Last Updated:Apr 08, 2024

You can configure resources and modify the resource configuration for a deployment before you start the deployment or after you publish a draft. This topic describes how to configure resources and modify the resource configuration of a deployment in basic or expert mode.

Limits

Only SQL deployments can be configured in expert mode.

Precautions

After you configure resources for a deployment, you must restart the deployment to make the configuration take effect.

Procedure

  1. Go to the page on which you can configure resources for a deployment.

    1. Log on to the Realtime Compute for Apache Flink console.

    2. Find the workspace that you want to manage and click Console in the Actions column.

    3. On the Deployments page, click the name of the desired deployment.

    4. On the Configuration tab, click Edit in the upper-right corner of the Resources section.

  2. Modify resource parameters.

    For more information about TaskManagers, JobManagers, tasks, and slots, see Apache Flink Architecture.

    Basic mode (coarse-grained)

    The basic mode is a static resource allocation method.
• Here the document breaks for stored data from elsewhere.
import Mathlib
import Literature.NumberTheory.DiophantineGeometry.AbcWave0

/-!
# Family L3 of the three-prime zoo: reduction to Ljunggren's 1943 equation (unconditional)

Support for `SolvedZooABC` (stmt-ABC-24025, `route-ABC-ThreeSlotCyclotomicDescent`), family (iii)
of the typed statement (a.k.a. L3): `a = 1`, `b = 2^x · q²`, `c = r^z` with `q, r` prime, `r` odd,
`z` odd, `3 ≤ z` — i.e. the exponential Diophantine equation `r^z = 2^x · q² + 1`.

Main results (elementary, sorry-free, no named fact used):

* `l3_reduce`: `r ^ z = 2 ^ x * q ^ 2 + 1` with `q` prime, `1 < r`, `z` odd, `3 ≤ z` forces
  `∑_{i<z} r^i = q²` and `r = 2^x + 1`. The first conclusion is LITERALLY the hypothesis shape
  `(Finset.range n).sum (fun i => x ^ i) = y ^ 2` of Ljunggren's 1943 theorem
  "(xⁿ − 1)/(x − 1) = y², x > 1, n > 2 ⟹ (x, n, y) ∈ {(3, 5, 11), (7, 4, 20)}" (Ljunggren, Norsk Mat.
  Tidsskr. 25 (1943) 17–20; secondary: Shorey–Tijdeman, *Exponential Diophantine equations* (1986),
  p. 178), which is typed SEPARATELY as a Literature named fact and is neither used nor restated here.
* `l3_reduce_div`: the same in the division form `(r ^ z - 1) / (r - 1) = q ^ 2`.
* `l3_reduce_of_isABCTriple`: the family-(iii) packaging over `IsABCTriple 1 (2^x q²) (r^z)`.

Proof: `r^z − 1 = (r − 1) · S` with `S = ∑_{i<z} r^i`; `S` is odd because `z` is odd
(`odd_geom_sum`), so `S ∣ q²` and `S ∈ {1, q, q²}`; `S ≥ 1 + r + r² > r`, and `S = q` would give
`r − 1 = 2^x · q ≥ q = S > r`; hence `S = q²` and then `r − 1 = 2^x`.

HONESTY: this file is UNCONDITIONAL but proves NO conjunct of stmt-ABC-24025 by itself — the L3
conjunct follows from it only modulo Ljunggren 1943 (consumer file). INPUTS→UNCONDITIONAL
(D-0154 (2)) bookkeeping; not abc, not the cell B₃; abc moved by 0.
-/

namespace Summit.ABC.ABC.Theorems.SolvedZooL3Reduction

open Finset
open Literature.NumberTheory.DiophantineGeometry (IsABCTriple)

/-- A geometric sum with an odd number of terms is odd: `∑_{i<n} r^i` is odd for odd `n`
(group the terms after the first in consecutive pairs `r^(2j+1) + r^(2j+2) = r^(2j) · (r · (r+1))`,
each even). [folklore] -/
theorem odd_geom_sum (r : ℕ) {n : ℕ} (hn : Odd n) : Odd (∑ i ∈ range n, r ^ i) := by
  obtain ⟨m, rfl⟩ := hn
  induction m with
  | zero => simp
  | succ m ih =>
    have e : 2 * (m + 1) + 1 = (2 * m + 1) + 1 + 1 := by ring
    rw [e, sum_range_succ, sum_range_succ, add_assoc]
    refine ih.add_even ?_
    have : r ^ (2 * m + 1) + r ^ (2 * m + 1 + 1) = r ^ (2 * m) * (r * (r + 1)) := by ring
    rw [this]
    exact (Nat.even_mul_succ_self r).mul_left _

/-- `(r - 1) · ∑_{i<z} r^i + 1 = r^z` in `ℕ`, for `1 ≤ r` (Mathlib's `geom_sum_mul_add`,
repackaged). [folklore] -/
theorem pred_mul_geom_sum_add_one {r : ℕ} (hr : 1 ≤ r) (z : ℕ) :
    (r - 1) * (∑ i ∈ range z, r ^ i) + 1 = r ^ z := by
  obtain ⟨s, rfl⟩ : ∃ s, r = s + 1 := ⟨r - 1, by omega⟩
  rw [Nat.add_sub_cancel, mul_comm]
  exact geom_sum_mul_add s z

/-- The first three terms bound a geometric sum with at least three terms:
`1 + r + r² ≤ ∑_{i<z} r^i` for `3 ≤ z`. [folklore] -/
theorem three_terms_le_geom_sum (r : ℕ) {z : ℕ} (hz : 3 ≤ z) :
    1 + r + r ^ 2 ≤ ∑ i ∈ range z, r ^ i := by
  have hsub : range 3 ⊆ range z := range_subset_range.mpr hz
  have h := sum_le_sum_of_subset (f := fun i => r ^ i) hsub
  have h3 : ∑ i ∈ range 3, r ^ i = 1 + r + r ^ 2 := by
    simp [sum_range_succ, pow_succ]
  rw [h3] at h
  exact h

/-- **Reduction of family L3 to Ljunggren's 1943 equation.** If `r ^ z = 2 ^ x * q ^ 2 + 1` with
`q` prime, `1 < r`, `z` odd and `3 ≤ z`, then the geometric sum `∑_{i<z} r^i = (r^z − 1)/(r − 1)`
equals `q²` and `r = 2^x + 1`. Elementary (parity of the geometric sum + `q` prime); no named
fact is used. [folklore] -/
theorem l3_reduce {x q r z : ℕ} (hq : q.Prime) (hr : 1 < r) (hz : Odd z) (h3 : 3 ≤ z)
    (h : r ^ z = 2 ^ x * q ^ 2 + 1) :
    (∑ i ∈ range z, r ^ i) = q ^ 2 ∧ r = 2 ^ x + 1 := by
  set S := ∑ i ∈ range z, r ^ i with hS
  -- `(r - 1) * S = 2^x * q^2`
  have hkey : (r - 1) * S = 2 ^ x * q ^ 2 := by
    have h1 := pred_mul_geom_sum_add_one (le_of_lt hr) z
    rw [h] at h1
    exact Nat.add_right_cancel h1
  -- `S` is odd, hence coprime to `2^x`, hence `S ∣ q^2`
  have hSodd : Odd S := odd_geom_sum r hz
  have hSdvd : S ∣ 2 ^ x * q ^ 2 := ⟨r - 1, by rw [← hkey, mul_comm]⟩
  have hScop : Nat.Coprime S (2 ^ x) :=
    Nat.Coprime.pow_right x (Nat.coprime_two_right.mpr hSodd)
  have hSq : S ∣ q ^ 2 := hScop.dvd_of_dvd_mul_left hSdvd
  obtain ⟨i, hi, hSi⟩ := (Nat.dvd_prime_pow hq).mp hSq
  -- `S ≥ 1 + r + r² > r ≥ 2`
  have hS3 : 1 + r + r ^ 2 ≤ S := three_terms_le_geom_sum r h3
  have hr2 : r ≤ r ^ 2 := Nat.le_self_pow (by norm_num) r
  interval_cases i
  · -- `S = 1`: impossible
    rw [pow_zero] at hSi
    omega
  · -- `S = q`: then `r - 1 = 2^x * q ≥ q = S > r`
    rw [pow_one] at hSi
    have hcancel : r - 1 = 2 ^ x * q := by
      have h2 : (r - 1) * q = (2 ^ x * q) * q := by
        rw [← hSi, hkey, hSi]; ring
      exact Nat.eq_of_mul_eq_mul_right hq.pos h2
    have hxq : q ≤ 2 ^ x * q := Nat.le_mul_of_pos_left q (Nat.two_pow_pos x)
    omega
  · -- `S = q²`: then `r - 1 = 2^x`
    refine ⟨hSi, ?_⟩
    have h2 : (r - 1) * q ^ 2 = 2 ^ x * q ^ 2 := by rw [← hSi, hkey, hSi]
    have hcancel : r - 1 = 2 ^ x :=
      Nat.eq_of_mul_eq_mul_right (pow_pos hq.pos 2) h2
    omega

/-- **Division form** of `l3_reduce`: under the same hypotheses,
`(r ^ z - 1) / (r - 1) = q ^ 2` and `r = 2 ^ x + 1` (via `Nat.geomSum_eq`). [folklore] -/
theorem l3_reduce_div {x q r z : ℕ} (hq : q.Prime) (hr : 1 < r) (hz : Odd z) (h3 : 3 ≤ z)
    (h : r ^ z = 2 ^ x * q ^ 2 + 1) :
    (r ^ z - 1) / (r - 1) = q ^ 2 ∧ r = 2 ^ x + 1 := by
  obtain ⟨hS, hr'⟩ := l3_reduce hq hr hz h3 h
  exact ⟨(Nat.geomSum_eq hr z) ▸ hS, hr'⟩

/-- **Family (iii) of `SolvedZooABC`, reduced.** For an abc triple `(1, 2^x · q², r^z)` with
`q, r` prime, `z` odd, `3 ≤ z` (the typed family L3 of stmt-ABC-24025; the typed side condition
`Odd r` is not needed for this step): `∑_{i<z} r^i = q²` and `r = 2^x + 1` — the input shape of
Ljunggren's 1943 theorem with `(x, n, y) := (r, z, q)`. [folklore] -/
theorem l3_reduce_of_isABCTriple {a b c x q r z : ℕ} (ht : IsABCTriple a b c) (hq : q.Prime)
    (hr : r.Prime) (hz : Odd z) (h3 : 3 ≤ z) (ha : a = 1) (hb : b = 2 ^ x * q ^ 2)
    (hc : c = r ^ z) :
    (∑ i ∈ range z, r ^ i) = q ^ 2 ∧ r = 2 ^ x + 1 := by
  subst ha hb hc
  have h : r ^ z = 2 ^ x * q ^ 2 + 1 := by have := ht.2.2.1; omega
  exact l3_reduce hq hr.one_lt hz h3 h

/-- The swapped orientation `(2^x · q², 1, r^z)` of family (iii) reduces identically. [folklore] -/
theorem l3_reduce_of_isABCTriple_swap {a b c x q r z : ℕ} (ht : IsABCTriple a b c) (hq : q.Prime)
    (hr : r.Prime) (hz : Odd z) (h3 : 3 ≤ z) (hb : b = 1) (ha : a = 2 ^ x * q ^ 2)
    (hc : c = r ^ z) :
    (∑ i ∈ range z, r ^ i) = q ^ 2 ∧ r = 2 ^ x + 1 := by
  subst ha hb hc
  have h : r ^ z = 2 ^ x * q ^ 2 + 1 := by have := ht.2.2.1; omega
  exact l3_reduce hq hr.one_lt hz h3 h

end Summit.ABC.ABC.Theorems.SolvedZooL3Reduction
In this mode, you need to only specify the total amount of resources that are required to start each TaskManager. The resources include CPU cores and Java Virtual Machine (JVM) memory. The system evenly allocates the resources based on the number of slots of each TaskManager. The number of slots is specified by the flink conf taskmanager.numberOfTaskSlots parameter. For most simple deployments, the basic mode can meet your business requirements.

    Parameter

    Description

    Parallelism

    The global parallelism of the deployment.

    Job Manager CPU

    The best practices of Realtime Compute for Apache Flink show that the JobManager requires at least 0.25 CPU cores and 1 GiB of memory to ensure the stable operation of the deployment. We recommend that you configure 1 CPU core and 4 GiB of memory for the JobManager.

    Job Manager Memory

    Unit: GiB. Minimum value: 1 GiB.

    Task Manager CPU

    The best practices of Realtime Compute for Apache Flink show that a TaskManager requires at least 0.25 CPU cores and 1 GiB of memory to ensure the stable operation of the deployment. We recommend that you configure 1 CPU core and 4 GiB of memory for each TaskManager.

    Task Manager Memory

    Unit: GiB. Minimum value: 1 GiB.

    TaskManager Slots

    The number of slots for each TaskManager.
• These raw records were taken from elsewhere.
import Literature.AlgebraicGeometry.HodgeTheory.RibetTypeFortySevenfoldPowersHodgeClasses
import Literature.AlgebraicGeometry.Motives.HodgeThetaSubalgebraUnitaryFiftyThreeGoodRankCores
import HarnessLib

/-!
# Hodge classes on all powers of abelian varieties of Ribet type `(10, 43)`, `(12, 41)`, `(16, 37)`, `(22, 31)`, `(24, 29)` are generated by divisor classes
# (Ribet 1983 Thm. 3 at these multiplicities — UNCONDITIONAL); the first census of SIMPLE ABELIAN 53-FOLDS

Family `hodge`, layer `Literature/AlgebraicGeometry/HodgeTheory`. Research context: cell `pub-hodge-ring2` (HONEST
FRAMING: research route conditional on HC_CM; not a corollary; Q11.4-sentence-2 already refuted in dim ≥ 3),
Literature lane gen 89. UNCONDITIONAL for the class of abelian varieties it names; theorems only, no definition, no
named fact (D-0026), no `sorry`. The CELLS of the generic assembly `RibetTypeOfCoreSmulPowersHodgeClasses` at the
good-rank cores of `Motives/HodgeThetaSubalgebraUnitaryFiftyThreeGoodRankCores` (every raising rank is good), and the
census of the prime dimension `53` they begin (`isDivisorGenerated_powSucc_of_isSimple_of_prime_of_odd_of_ge_eight_notin`
grants only the imaginary-quadratic shapes with both multiplicities `≥ 8` and `∉ {11, 13}`; of these `{10, 43}`, `{12, 41}`, `{16, 37}`, `{22, 31}`, `{24, 29}`
are theorems here), exactly as `RibetTypeFortyThreefoldPowersHodgeClasses` did for `43`.

THE PRINTED THEOREM. Ribet, Amer. J. Math. 105 (1983), Thm. 3 = Gordon's survey Thm. 6.3 (3) [held
`paper:arxiv-alg-geom_9709030` p. 18]: for an abelian variety `A` with `End⁰(A)` an imaginary quadratic field `K` acting
with relatively prime multiplicities `(n′, n″)`, `Hg(A) = Lf(A)` and the Hodge ring of every power of `A` is generated by
divisors (ibid. Thm. 6.2 = Ribet Thm. 0).

* §1 the cells `(10, 43)`, `(12, 41)`, `(16, 37)`, `(22, 31)`, `(24, 29)` (and mirrors), the Hodge conjecture for these powers, 53-FOLDS of these signatures.
* §2 `isDivisorGenerated_powSucc_of_isSimple_fiftythreefold`: `B• = D•` on all powers of a simple `53`-fold granted
  only `End⁰ = ℚ` and the `k`-signatures `{8, 45}`, `{9, 44}`, `{14, 39}`, `{15, 38}`, `{17, 36}`, `{18, 35}`, `{19, 34}`, `{20, 33}`, `{21, 32}`, `{23, 30}`, `{25, 28}`, `{26, 27}`.

## References
* [Ribet1983] K. A. Ribet, Amer. J. Math. 105 (1983), Thm. 0 and Thm. 3.
* [Gordon1997] B. B. Gordon, *A survey of the Hodge conjecture for abelian varieties*, Thm. 6.3 (3) and Corollary.
* [MoonenZarhin1999LowDim] B. Moonen, Yu. Zarhin, Math. Ann. 315 (1999), §2 (2.4), Thm. (2.7).
* [Deligne2000] P. Deligne, *The Hodge conjecture* (Clay, 2000), §1.
-/

noncomputable section

open CategoryTheory Module

namespace Literature.AlgebraicGeometry.HodgeTheory

open Literature.AlgebraicGeometry.Motives
open Literature.AlgebraicGeometry.Motives.HodgeStructure

section Cells

/-- **Ribet 1983 Thm. 3 at `(n′, n″) = (10, 43)` — UNCONDITIONAL** (core `UnitaryTenFortyThree.eq_top_of_smul`).
[cite: Ribet1983, Thm. 0 and Thm. 3] [cite: Gordon1997, Thm. 6.3 (3) and Corollary] -/
theorem AbelianVariety.isDivisorGenerated_powSucc_of_ribetTypeTenFortyThree (A : AbelianVariety ℂ) (φ : A ⟶ A)
    {d : ℕ} (hd : 0 < d) (hφ : φ ≫ φ = -(d • 𝟙 A)) (hE2 : Module.finrank ℚ A.endAlgebra = 2)
    (h10 : eigenMultiplicity A φ (Complex.I * (Real.sqrt d : ℂ)) = 10)
    (h43 : eigenMultiplicity A φ (-(Complex.I * (Real.sqrt d : ℂ))) = 43) (N : ℕ) :
    IsDivisorGenerated (A.powSucc N) := by
  refine AbelianVariety.isDivisorGenerated_powSucc_of_ribetType_ofCoreSmul A φ hd hφ hE2 (by omega) (by omega) ?_ N
  intro W' _ _ _ 𝔊 ι P' Q' s hbr hirr hι hιι hP' hQ' hfinP' hfinQ' hadd hsmul hsymm hPQ hdefP hdefQ hadj
  exact UnitaryTenFortyThree.eq_top_of_smul hbr hirr hι hιι hP' hQ' (by rw [hfinP', h10]) (by rw [hfinQ', h43]) hadd
    hsmul hsymm hPQ hdefP hdefQ hadj

/-- The mirror: `n_{i√d}(φ) = 43`, `n_{−i√d}(φ) = 10` (core `UnitaryTenFortyThree.eq_top_of_smul'`).
[cite: Ribet1983, Thm. 0 and Thm. 3] [cite: Gordon1997, Thm. 6.3 (3) and Corollary] -/
theorem AbelianVariety.isDivisorGenerated_powSucc_of_ribetTypeTenFortyThree' (A : AbelianVariety ℂ) (φ : A ⟶ A)
    {d : ℕ} (hd : 0 < d) (hφ : φ ≫ φ = -(d • 𝟙 A)) (hE2 : Module.finrank ℚ A.endAlgebra = 2)
    (h43 : eigenMultiplicity A φ (Complex.I * (Real.sqrt d : ℂ)) = 43)
    (h10 : eigenMultiplicity A φ (-(Complex.I * (Real.sqrt d : ℂ))) = 10) (N : ℕ) :
    IsDivisorGenerated (A.powSucc N) := by
  refine AbelianVariety.isDivisorGenerated_powSucc_of_ribetType_ofCoreSmul A φ hd hφ hE2 (by omega) (by omega) ?_ N
  intro W' _ _ _ 𝔊 ι P' Q' s hbr hirr hι hιι hP' hQ' hfinP' hfinQ' hadd hsmul hsymm hPQ hdefP hdefQ hadj
  exact UnitaryTenFortyThree.eq_top_of_smul' hbr hirr hι hιι hP' hQ' (by rw [hfinP', h43]) (by rw [hfinQ', h10])
    hadd hsmul hsymm hPQ hdefP hdefQ hadj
    The following formulas are used when you configure resources for a deployment:

    • Number of CUs to be configured for a deployment = MAX(Total number of CPU cores of the JobManager and TaskManagers, Total memory size of the JobManager and TaskManagers/4).

    • Number of IP addresses required for each deployment = Number of JobManagers + Actual number of TaskManagers. Only one JobManager exists in each deployment.
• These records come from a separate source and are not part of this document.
import Literature.AlgebraicGeometry.ShimuraVarieties.UnitaryAuxiliaryTorusDatum
import Literature.AlgebraicGeometry.ShimuraVarieties.UnitaryAuxiliaryReflexBookkeeping
import Literature.NumberTheory.ComplexMultiplication.CMTypeGaloisClassesInduced
import Literature.NumberTheory.ComplexMultiplication.CMTypeCount
import Literature.NumberTheory.ComplexMultiplication.InducedCMType
import HarnessLib

/-!
# Adapted CM types with SMALL REFLEX from an imaginary quadratic subfield (induced CM types)

Topic `AlgebraicGeometry/ShimuraVarieties`; namespace `Literature.AlgebraicGeometry.ShimuraVarieties`, grouping
sub-namespace `UnitaryCanonicalModel.Aux` (the carriers of `UnitaryAuxiliaryTorusDatum`, as in
`UnitaryAuxiliaryReflexBookkeeping`).  THEOREMS ONLY (no definition, no named fact, no instance).

Let `L` be a CM field, `τ : L →+* ℂ`, and `Φ` a CM type of `L`.  The auxiliary datum `(G × T₀, h_U × h_Φ)` of
[Liu2021, App. C Lem. C.14] needs `Φ` ADAPTED at `τ` (`IsAdapted L Φ τ` : `τ ∈ Φ`), and the descent of the canonical model
from `E♯(Φ) = τ(L)·E*(Φ)` to `τ(L)` is free exactly when `Φ` has SMALL REFLEX (`HasSmallReflex L Φ τ` : the reflex-trace
field `E*(Φ) = ℚ(tr_Φ)` lies in `τ(L)`).  For `L/ℚ` Galois every CM type has small reflex
(`hasSmallReflex_of_isGalois`, [Shimura1998, §8.3 Prop. 28]).  This file records the second classical source of such CM
types, valid for NON-Galois `L` as well: if `L` contains an imaginary quadratic field `K₀` (`j : K₀ →+* L`), the CM type
INDUCED from `{τ ∘ j}` ([MilneCM2006, Ch. I §1 Prop. 1.18 (c)]: `ℚ(tr_{Ψ^L}) = ℚ(tr_Ψ)`; [Shimura1998, §8.4 Example (1)]:
the reflex of `(K₀; φ)` is `φ(K₀)`) is `τ`-adapted and has reflex-trace field `(τ ∘ j)(K₀) ⊆ τ(L)`:

* `isAdapted_inducedCMType_single` — `Ind_{K₀}^{L} {τ ∘ j}` is `τ`-adapted;
* `hasSmallReflex_inducedCMType_single` — it has small reflex (tree: `traceField_inducedCMType_ringHom`,
  `CMTypeCount.traceField_single`);
* `exists_isAdapted_and_hasSmallReflex_of_quadraticSubfield` — hence `∃ Φ, IsAdapted L Φ τ ∧ HasSmallReflex L Φ τ` for
  every CM field containing an imaginary quadratic field;
* `exists_isAdapted_and_hasSmallReflex_of_isGalois` — the same conclusion for `L/ℚ` Galois (`exists_isAdapted`,
  `hasSmallReflex_of_isGalois`).

Statements and proofs are §16 of the cell's crux workfile `Cruxes/HDel/Lines/B1HeckeQuotientDescent.lean` (v10b,
sha16 d4745cf876192b63).  Consumer: `Summits/HodgeConjecture/CorCM/HypDel/HypDelSmallReflexCaseOfF1` (`hDel♭ ⇐ F1` for every
CM field with an imaginary quadratic subfield).  HC_CM is proved only modulo the 7 printed citations until rung 0 closes;
nothing here discharges a binder.

## References
* [MilneCM2006] J. S. Milne, *Complex Multiplication* (2006), Ch. I §1 Prop. 1.18 (c).
* [Shimura1998] G. Shimura, *Abelian Varieties with Complex Multiplication and Modular Functions* (1998), §8.3 Prop. 28,
  §8.4 Example (1).
* [Liu2021] Y. Liu, Camb. J. Math. 9 (2021), App. C, Lem. C.14, Rem. C.15 (p. 113).
* [Streng2010] M. Streng, *Complex multiplication of abelian surfaces*, thesis (2010), Ch. I Def. 3.2.
* [Deligne1979ShimuraVarieties] P. Deligne, *Variétés de Shimura*, PSPM 33.2 (1979), 2.3.1.
-/

set_option autoImplicit false

noncomputable section

open NumberField
open Literature.AlgebraicGeometry.Motives (CMType)
open Literature.NumberTheory.ComplexMultiplication (traceField inducedCMType traceField_inducedCMType_ringHom)

namespace Literature.AlgebraicGeometry.ShimuraVarieties

namespace UnitaryCanonicalModel

namespace Aux

/-- **The induced CM type `Ind_{K₀}^{L} {τ ∘ j}` is `τ`-adapted** (`τ ∘ j ∈ {τ ∘ j}`). [cite: Streng2010, Ch. I Def. 3.2]
[cite: Deligne1979ShimuraVarieties, 2.3.1] -/
theorem isAdapted_inducedCMType_single {K₀ : Type} [Field K₀] [NumberField K₀] [IsTotallyComplex K₀]
    (h2 : Module.finrank ℚ K₀ = 2) {L : Type} [Field L] [NumberField L] [IsCMField L] (j : K₀ →+* L) (τ : L →+* ℂ) :
    IsAdapted L (inducedCMType j (Literature.NumberTheory.ComplexMultiplication.CMTypeCount.single h2 (τ.comp j))) τ := by
  unfold IsAdapted
  rw [Literature.NumberTheory.ComplexMultiplication.mem_inducedCMType_iff]
  exact Set.mem_singleton (τ.comp j)

/-- **The induced CM type `Ind_{K₀}^{L} {τ ∘ j}` has SMALL REFLEX: `E*(Φ) = ℚ(tr_Φ) = (τ ∘ j)(K₀) ⊆ τ(L)`** — Milne Prop. 1.18 (c)
(`ℚ(tr_{Ψ^L}) = ℚ(tr_Ψ)`) and Shimura §8.4 Ex. (1) (the reflex of `(K₀; φ)` is `φ(K₀)`).
[cite: MilneCM2006, Ch. I §1 Prop. 1.18 (c)] [cite: Shimura1998, §8.4 Example (1)] [cite: Liu2021, App. C Rem. C.15 (p. 113)] -/
theorem hasSmallReflex_inducedCMType_single {K₀ : Type} [Field K₀] [NumberField K₀] [IsTotallyComplex K₀]
    (h2 : Module.finrank ℚ K₀ = 2) {L : Type} [Field L] [NumberField L] [IsCMField L] (j : K₀ →+* L) (τ : L →+* ℂ) :
    HasSmallReflex L (inducedCMType j (Literature.NumberTheory.ComplexMultiplication.CMTypeCount.single h2 (τ.comp j))) τ := by
  unfold HasSmallReflex
  rw [traceField_inducedCMType_ringHom, Literature.NumberTheory.ComplexMultiplication.CMTypeCount.traceField_single]
  intro z hz
  obtain ⟨x, hx⟩ := AlgHom.mem_fieldRange.1 hz
  exact AlgHom.mem_fieldRange.2 ⟨j x, by simpa using hx⟩

/-- **A CM field containing an imaginary quadratic field has a `τ`-adapted CM type with small reflex**, for every `τ`.
[cite: MilneCM2006, Ch. I §1 Prop. 1.18 (c)] [cite: Shimura1998, §8.4 Example (1)] -/
theorem exists_isAdapted_and_hasSmallReflex_of_quadraticSubfield {K₀ : Type} [Field K₀] [NumberField K₀]
    [IsTotallyComplex K₀] (h2 : Module.finrank ℚ K₀ = 2) {L : Type} [Field L] [NumberField L] [IsCMField L]
    (j : K₀ →+* L) (τ : L →+* ℂ) :
    ∃ Φ : CMType L, IsAdapted L Φ τ ∧ HasSmallReflex L Φ τ :=
  ⟨_, isAdapted_inducedCMType_single h2 j τ, hasSmallReflex_inducedCMType_single h2 j τ⟩

/-- **A Galois CM field has a `τ`-adapted CM type with small reflex** (every CM type has small reflex:
`hasSmallReflex_of_isGalois`). [cite: Shimura1998, §8.3 Prop. 28] -/
theorem exists_isAdapted_and_hasSmallReflex_of_isGalois (L : Type) [Field L] [NumberField L] [IsCMField L] [IsGalois ℚ L]
    (τ : L →+* ℂ) : ∃ Φ : CMType L, IsAdapted L Φ τ ∧ HasSmallReflex L Φ τ := by
  obtain ⟨Φ, hΦ⟩ := exists_isAdapted (L := L) τ
  exact ⟨Φ, hΦ, hasSmallReflex_of_isGalois L Φ τ⟩

end Aux

end UnitaryCanonicalModel

end Literature.AlgebraicGeometry.ShimuraVarieties

end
    • Actual number of TaskManagers = MAX(Total number of CPU cores/Default maximum number of CPU cores of each TaskManager, Total memory size/Default maximum memory size of each TaskManager).

      • Total number of CPU cores = Value of Parallelism/Value of TaskManager Slots × Value of Task Manager CPU.

      • Total memory size = Value of Parallelism/Value of TaskManager Slots × Value of Task Manager Memory.

      • The default maximum number of CPU cores of each TaskManager is 16.

      • The default maximum memory size of each TaskManager is 64 GiB.

    • Actual number of slots that can be allocated to each TaskManager = ⌈Value of Parallelism/Actual number of TaskManagers⌉.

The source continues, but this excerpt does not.